Rates of total denitrification (D14), denitrification based on NO3 − diffusing from the water column (DW) and denitrification coupled to sediment nitrification (DN) were calculated as described by Nielsen (1992). DNRA based on water column NO3 − (DNRAW) was calculated from the water column 15N–NO3 − enrichment and the 15N enrichment of the bioavailable NH4 + pool (Risgaard-Petersen & Rysgaard, 1995). DNRA coupled to sediment nitrification (DNRAN) was estimated from the DNRAW and the ratio between DN and DW (Risgaard-Petersen & Rysgaard, 1995).
Anammox is recognised as an interference when using the isotope pairing technique which can lead to overestimation of denitrification (Risgaard-Petersen et al., 2003). However, in shallow water coastal marine sediments anammox has been shown to be an insignificant source of N2 compared to denitrification (Dalsgaard et al., 2005; Burgin & Hamilton, 2007), especially in tropical systems (Dong et al., 2011). Therefore, we assume that our estimates of denitrification are valid, although it may also incorporate a small proportion of N2 production via anammox.

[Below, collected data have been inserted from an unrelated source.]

/-- Unpacking the class branch. -/
theorem classCond_sound {cw : List CWin} {NT : ℕ} {e : WinEntry} (h : classCond cw NT e = true) :
    ∃ c ∈ cw, 1 ≤ e.1 ∧ e.1 ≤ e.2.1 ∧ e.2.1 ≤ 23 ∧ (c.a1 : ℚ) ≤ (c.a2 : ℚ) * e.1 ∧ e.2.1 * (c.b2 : ℚ) ≤ (c.b1 : ℚ) ∧ 0 < c.a2 ∧
      c.N0 ≤ NT ∧ (e.2.2.1 : ℤ) ≤ 9 + 2 * vNlo e + c.B ∧ (e.2.2.1 : ℤ) ≤ 9 + 2 * vNlo e - vRhi e := by
  simp only [classCond, Bool.and_eq_true, decide_eq_true_eq, and_assoc] at h
  obtain ⟨-, hlen, h1, h2, h3, h4, h5, h6, h7, h8, h9⟩ := h
  refine ⟨cw.getD (e.2.2.2 / 8) ⟨0, 1, 0, 1, 0, 0⟩, ?_, h1, h2, h3, h4, h5, h6, h7, h8, h9⟩
  rw [List.getD_eq_getElem _ _ hlen]
  exact List.getElem_mem hlen

/-- **Soundness of the class branch**: under `∀ c ∈ cw, c.Holds`, a prime of a class entry's window carries
`p^k ∣ wedgeNumZ b b′` and `p^k ∣ qNumZ b b′` (`n ≥ NT ≥ 816`; generic `RayKernel.cell_cert` with the exact valuations of
`RayC5KernelCellVals` bounded through `fL_le` / `le_fU`). -/
theorem class_entry_cert {cw : List CWin} (hcw : ∀ c ∈ cw, c.Holds) {NT : ℕ} (hNT : 816 ≤ NT) {e : WinEntry}
    (h : classCond cw NT e = true) {n : ℕ} (hn : NT ≤ n) {p : ℕ}
    (hp : p ∈ windowPrimes ((e.1 : ℚ) : ℝ) ((e.2.1 : ℚ) : ℝ) n) :
    (p : ℤ) ^ e.2.2.1 ∣ wedgeNumZ (bC5 n) (bC5' n) ∧ (p : ℤ) ^ e.2.2.1 ∣ qNumZ (bC5 n) (bC5' n) := by
  obtain ⟨c, hc, hA1, hAB, hBlo, ha, hb, ha2, hN0, hk1, hk2⟩ := classCond_sound h
  clear h
  have hApos : (0 : ℚ) < e.1 := by linarith
  have hBpos : (0 : ℚ) < e.2.1 := by linarith
  have hA0 : (0 : ℝ) ≤ ((e.1 : ℚ) : ℝ) := by exact_mod_cast hApos.le
  obtain ⟨hpr, hlow, hhigh⟩ := (mem_windowPrimes_iff hA0).1 hp
  haveI := Fact.mk hpr
  have hp0 : 0 < p := hpr.pos
  have hloq : e.1 * (n : ℚ) < p := by exact_mod_cast hlow
  have hhiq : (p : ℚ) ≤ e.2.1 * n := by exact_mod_cast hhigh
  have hn1 : 1 ≤ n := by omega
  have hnq : (816 : ℚ) ≤ n := by exact_mod_cast (le_trans hNT hn)
  have hnpq : (n : ℚ) < p := by nlinarith
  have hnp : n < p := by exact_mod_cast hnpq
  have hpBq : (p : ℚ) ≤ 23 * n := by nlinarith
  have hpB0 : p ≤ 51 * n := by exact_mod_cast (show (p : ℚ) ≤ 51 * n by nlinarith)
  have hp2 : p ≠ 2 := by rintro rfl; omega
  have hsqN : 22 * n < p ^ 2 := by nlinarith
  have hsqR : 39 * n < p ^ 2 := by nlinarith
  have hsqB : 51 * n < p ^ 2 := by nlinarith
  -- the class-law window theorem
  have hw1 : c.a1 * n < c.a2 * p := by
    have h1 : (c.a1 : ℚ) * n ≤ (c.a2 : ℚ) * e.1 * n := mul_le_mul_of_nonneg_right ha (by positivity)
    have h2 : (c.a2 : ℚ) * e.1 * n < (c.a2 : ℚ) * p := by
      have := mul_lt_mul_of_pos_left hloq (show (0 : ℚ) < c.a2 by exact_mod_cast ha2)
      linarith [this]
    exact_mod_cast (show (c.a1 : ℚ) * n < (c.a2 : ℚ) * p by linarith)
  have hw2 : c.b2 * p ≤ c.b1 * n := by
    have h1 : (c.b2 : ℚ) * p ≤ (c.b2 : ℚ) * (e.2.1 * n) := mul_le_mul_of_nonneg_left hhiq (by positivity)
    have h2 : (c.b2 : ℚ) * (e.2.1 * n) = (e.2.1 * c.b2) * n := by ring
    have h3 : (e.2.1 * c.b2) * (n : ℚ) ≤ (c.b1 : ℚ) * n := mul_le_mul_of_nonneg_right hb (by positivity)
    exact_mod_cast (show (c.b2 : ℚ) * p ≤ (c.b1 : ℚ) * n by linarith)
  have hcas := hcw c hc n p (le_trans hN0 hn) hpr hw1 hw2
  rw [casoratian, bC5_shift] at hcas
  have hd : padicValRat p (dOf0 (bC5 n)) = 1 := by
    apply padicValRat_dOf0_eq_one
    · rw [bn_bC5_zero]; exact hpB0
    · rw [bn_bC5_zero]
      have h' : ((51 * n : ℕ) : ℤ) < ((p ^ 2 : ℕ) : ℤ) := by exact_mod_cast hsqB
      exact_mod_cast h'
  have hvN := padicValRat_sharpNormaliser_bC5 (n := n) hpr hsqN
  have hvN' := padicValRat_sharpNormaliser_bC5' hn1 hpr hnp (by omega) hsqN
  have hvr := padicValRat_rhoOf_aC5 (n := n) hpr hp2 hsqR
  have hq := qminor_floor_of_int (p := p) (rhoOf_aC5_ne_zero n) (c5Q_eq_wedge hn1)
  rw [hvr] at hq
  -- integer-part bounds on the window
  have l11 := fL_le (c := 11) hp0 hBpos hhiq
  have u11 := le_fU (c := 11) (by norm_num) hp0 hApos hloq
  have l12 := fL_le (c := 12) hp0 hBpos hhiq
  have u12 := le_fU (c := 12) (by norm_num) hp0 hApos hloq
  have l13 := fL_le (c := 13) hp0 hBpos hhiq
  have u13 := le_fU (c := 13) (by norm_num) hp0 hApos hloq
  have l14 := fL_le (c := 14) hp0 hBpos hhiq
  have u14 := le_fU (c := 14) (by norm_num) hp0 hApos hloq
  have l15 := fL_le (c := 15) hp0 hBpos hhiq
  have u15 := le_fU (c := 15) (by norm_num) hp0 hApos hloq
  have l16 := fL_le (c := 16) hp0 hBpos hhiq
  have u16 := le_fU (c := 16) (by norm_num) hp0 hApos hloq
  have l17 := fL_le (c := 17) hp0 hBpos hhiq
  have u17 := le_fU (c := 17) (by norm_num) hp0 hApos hloq
  have l18 := fL_le (c := 18) hp0 hBpos hhiq
  have u18 := le_fU (c := 18) (by norm_num) hp0 hApos hloq
  have l19 := fL_le (c := 19) hp0 hBpos hhiq
  have u19 := le_fU (c := 19) (by norm_num) hp0 hApos hloq
  have l20 := fL_le (c := 20) hp0 hBpos hhiq
  have u20 := le_fU (c := 20) (by norm_num) hp0 hApos hloq
  have l21 := fL_le (c := 21) hp0 hBpos hhiq
  have u21 := le_fU (c := 21) (by norm_num) hp0 hApos hloq
  have l22 := fL_le (c := 22) hp0 hBpos hhiq
  have u22 := le_fU (c := 22) (by norm_num) hp0 hApos hloq
  have l23 := fL_le (c := 23) hp0 hBpos hhiq
  have u23 := le_fU (c := 23) (by norm_num) hp0 hApos hloq
  have l24 := fL_le (c := 24) hp0 hBpos hhiq
  have u24 := le_fU (c := 24) (by norm_num) hp0 hApos hloq
  have l26 := fL_le (c := 26) hp0 hBpos hhiq
  have u26 := le_fU (c := 26) (by norm_num) hp0 hApos hloq
  have l39 := fL_le (c := 39) hp0 hBpos hhiq
  have u39 := le_fU (c := 39) (by norm_num) hp0 hApos hloq
  simp only [vNlo, vRhi] at hk1 hk2
  refine cell_cert (sharpAdmissible_bC5 hn1) (sharpAdmissible_bC5' hn1) (bn0_bC5' n) hd hvN hvN' hcas hq ?_ ?_
  · push_cast at *; linarith
  · push_cast at *; linarith
/-- **The two-lattice step bound for the (1.66) entry kernels** (`n₂ = R·n₁`, `μ ≠ ν`):
`|Re K^{(n₂)}_{ab}(x) − Re K^{(n₁)}_{ab}(x)| ≤ 8·CWs(d+1)·n₁⁻¹·e^{−δ₁₆₆(d)|x|₁}` — this seat's strip rate
`latticeKernel_Gsym_rate` (exponent `γ = 1`) + linearity of the lattice kernel + §1. [folklore] -/
theorem kerRe_step {n₁ n₂ R : ℕ} [NeZero n₁] [NeZero n₂] (h : n₂ = R * n₁) {μ ν : Fin (d + 1)} (hμν : μ ≠ ν)
    (a b : Fin (d + 1)) (x : Fin (d + 1) → ℤ) :
    |kerRe n₂ μ ν a b x - kerRe n₁ μ ν a b x|
      ≤ 8 * CWs (d + 1) * (n₁ : ℝ)⁻¹ * Real.exp (-(delta166 d) * l1 x) := by
  have hκ : 0 ≤ kappa166 (d + 1) := (kappa166_pos (d + 1)).le
  have hκ0 : 0 ≤ kappa166 (d + 1) / (4 * ((d : ℝ) + 1)) := by have := kappa166_pos (d + 1); positivity
  have I₁ := (stripRegular_Gsym (d := d) n₁ hκ le_rfl hμν a b).integrableOn hκ x
  have I₂ := (stripRegular_Gsym (d := d) n₂ hκ le_rfl hμν a b).integrableOn hκ x
  have hsub : latticeKernel (fun p => Gsym n₂ μ ν a b p - Gsym n₁ μ ν a b p) x
      = latticeKernel (fun p => Gsym n₂ μ ν a b p) x - latticeKernel (fun p => Gsym n₁ μ ν a b p) x :=
    latticeKernel_sub x I₂ I₁
  have hr := latticeKernel_Gsym_rate (d := d) h hμν a b x
  rw [hsub] at hr
  have h2 := exp_sup_le_exp_l1 (d := d) hκ0 x
  have hC : 0 ≤ 8 * CWs (d + 1) * (n₁ : ℝ)⁻¹ := by have := CWs_nonneg (d + 1); positivity
  calc |kerRe n₂ μ ν a b x - kerRe n₁ μ ν a b x|
        = |(latticeKernel (fun p => Gsym n₂ μ ν a b p) x - latticeKernel (fun p => Gsym n₁ μ ν a b p) x).re| := by
          simp only [kerRe, Complex.sub_re]
    _ ≤ ‖latticeKernel (fun p => Gsym n₂ μ ν a b p) x - latticeKernel (fun p => Gsym n₁ μ ν a b p) x‖ :=
          abs_re_le_norm _
    _ ≤ 8 * CWs (d + 1) * (n₁ : ℝ)⁻¹
          * Real.exp (-(kappa166 (d + 1) / (4 * ((d : ℝ) + 1)) * supNorm x)) := hr
    _ ≤ 8 * CWs (d + 1) * (n₁ : ℝ)⁻¹
          * Real.exp (-(kappa166 (d + 1) / (4 * ((d : ℝ) + 1)) / ((d : ℝ) + 1)) * l1 x) :=
          mul_le_mul_of_nonneg_left h2 hC
    _ = 8 * CWs (d + 1) * (n₁ : ℝ)⁻¹ * Real.exp (-(delta166 d) * l1 x) := by rw [delta166]

/-! ## §3. The rate pair along the scale ladder `n = L^k`, and its T4 / β readings -/

/-- The scale-indexed family `X_k(x) = Re K^{(L^k)}_{ab}(x)` of unit-lattice (1.66) entry kernels (`η = L^{−k}` inside the
unit lattice; `L ≥ 1`). [cite: Balaban1984PropagatorsI, (1.66) p.29] -/
def kerFamily (L : ℕ) [NeZero L] (μ ν a b : Fin (d + 1)) : ℕ → (Fin (d + 1) → ℤ) → ℝ :=
  fun k x => kerRe (L ^ k) μ ν a b x

/-- **RATE PAIR FOR THE (1.66) LAYER**: for every `L ≥ 1`, `μ ≠ ν`, `a`, `b`,
`RatePair (kerFamily L μ ν a b) (MG(d+1)) (δ₁₆₆ d) (8·CWs(d+1)) (L⁻¹)` — (UD) `|X_k(x)| ≤ MG·e^{−δ₁₆₆|x|₁}` uniformly in
`k` and (PR′) `|X_{k+1}(x) − X_k(x)| ≤ 8·CWs·L^{−k}·e^{−δ₁₆₆|x|₁}`.  The shared hypothesis of `T4RateAlgebra` is thereby a
THEOREM for this primitive family (it stays a hypothesis for `H_k`, `G` and everything with background). [folklore] -/
theorem ratePair_kerFamily (L : ℕ) [NeZero L] {μ ν : Fin (d + 1)} (hμν : μ ≠ ν) (a b : Fin (d + 1)) :
    RatePair (kerFamily (d := d) L μ ν a b) (MG (d + 1)) (delta166 d) (8 * CWs (d + 1)) ((L : ℝ)⁻¹) where
  decay k := decay510_mono (kerRe_decay (d := d) (L ^ k) hμν a b) (delta166_le d)
  rate k := by
    intro x
    have h := kerRe_step (d := d) (n₁ := L ^ k) (n₂ := L ^ (k + 1)) (R := L) (pow_succ' L k) hμν a b x
    rw [Nat.cast_pow, ← inv_pow] at h
    rw [step_apply]
    exact h
import Summits.Ventures.CertifiedManyBodySolver.Theorems.M3x2EdgeSplitSymReplayGramRSoundB
import HarnessLib

/-!
# SymReplay gramR — (g) SHARDED R-certificates (module 4/4)
Text: hub-lb-sym-plan-1 g2 (`Cruxes/LowerEdge_ge_m83o100/SymReplayGramR_symplan1.lean` rev 3, a26d6b87249c), landed verbatim by hub-lb-sym-eng-3. No summit or crux statement is proved here; no certificate beyond toys is replayed; nothing here predicts superconductivity.
-/

noncomputable section

namespace Summit.Ventures.CertifiedManyBodySolver.Theorems.SymReplay

open Matrix Finset
open Literature.MathematicalPhysics.QuantumLattice
open Literature.MathematicalPhysics.QuantumLattice.HubbardWave0
open Literature.MathematicalPhysics.QuantumLattice.ThermodynamicLimit
open Literature.Probability.LatticeModels
open Literature.MathematicalPhysics.QuantumManyBody.StateRelaxation
open Summit.Ventures.CertifiedManyBodySolver.Theorems.WardSlot
open scoped ComplexOrder BigOperators

/-! ### (g) SHARDED R-certificates — T12b's contract (`…ShardsB`, hub-lb-sym-eng-3) with `rhsPoly ↦ rhsPolyR`

The shards of an R-certificate are T12b's shards of the UNDERLYING certificate `K.toSymCert` (base shard + row chunks of
every ordinary `gramM` block — the generated blocks are never expanded) followed by the row chunks of every R-block's
REPRESENTATIVE expansion `reps† × genBasis` (chunks of `c + 1` representatives, each carrying `−(|moves|·scale) •`).
They sum to `LHS − RHS_R`; T12b's per-shard pipe `canonNF`, its two-list facts `Facts₂` and their assembly `facts₂_sum`
are reused verbatim; the block lemma of §(d) supplies `RHS(K♯) = RHS_R + Σ block uses`; T12a closes. -/

/-- Row chunk of an R-block's representative expansion: rows `a ∈ ch ⊆ reps.zip rows` against the generated basis. -/
def blockRowsPolyR (B : GramBlockR) (ch : List (QPoly × List (ℚ × ℕ))) : QPoly :=
  ch.flatMap fun a => ((genBasis B).zip B.rows).flatMap fun b =>
    let g := sdot a.2 b.2
    if g = 0 then [] else pscale g (pmul (padj a.1) b.1)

Determination of T. australiensis respiration and ammonium excretion rates
Pre-weighed individuals from the acclimatised T. australiensis population were placed into 0.5-l Wheaton bottles (n = 9) containing unfiltered seawater for respiration and NH4 + excretion assays. Initial water samples were collected for O2 and NH4 + determinations, the bottles closed and incubated under dark conditions for ~3 h at 22 ± 2°C until final samples were taken. Respiration and NH4 + excretion were calculated from the time-dependent changes in O2 and NH4 + concentrations.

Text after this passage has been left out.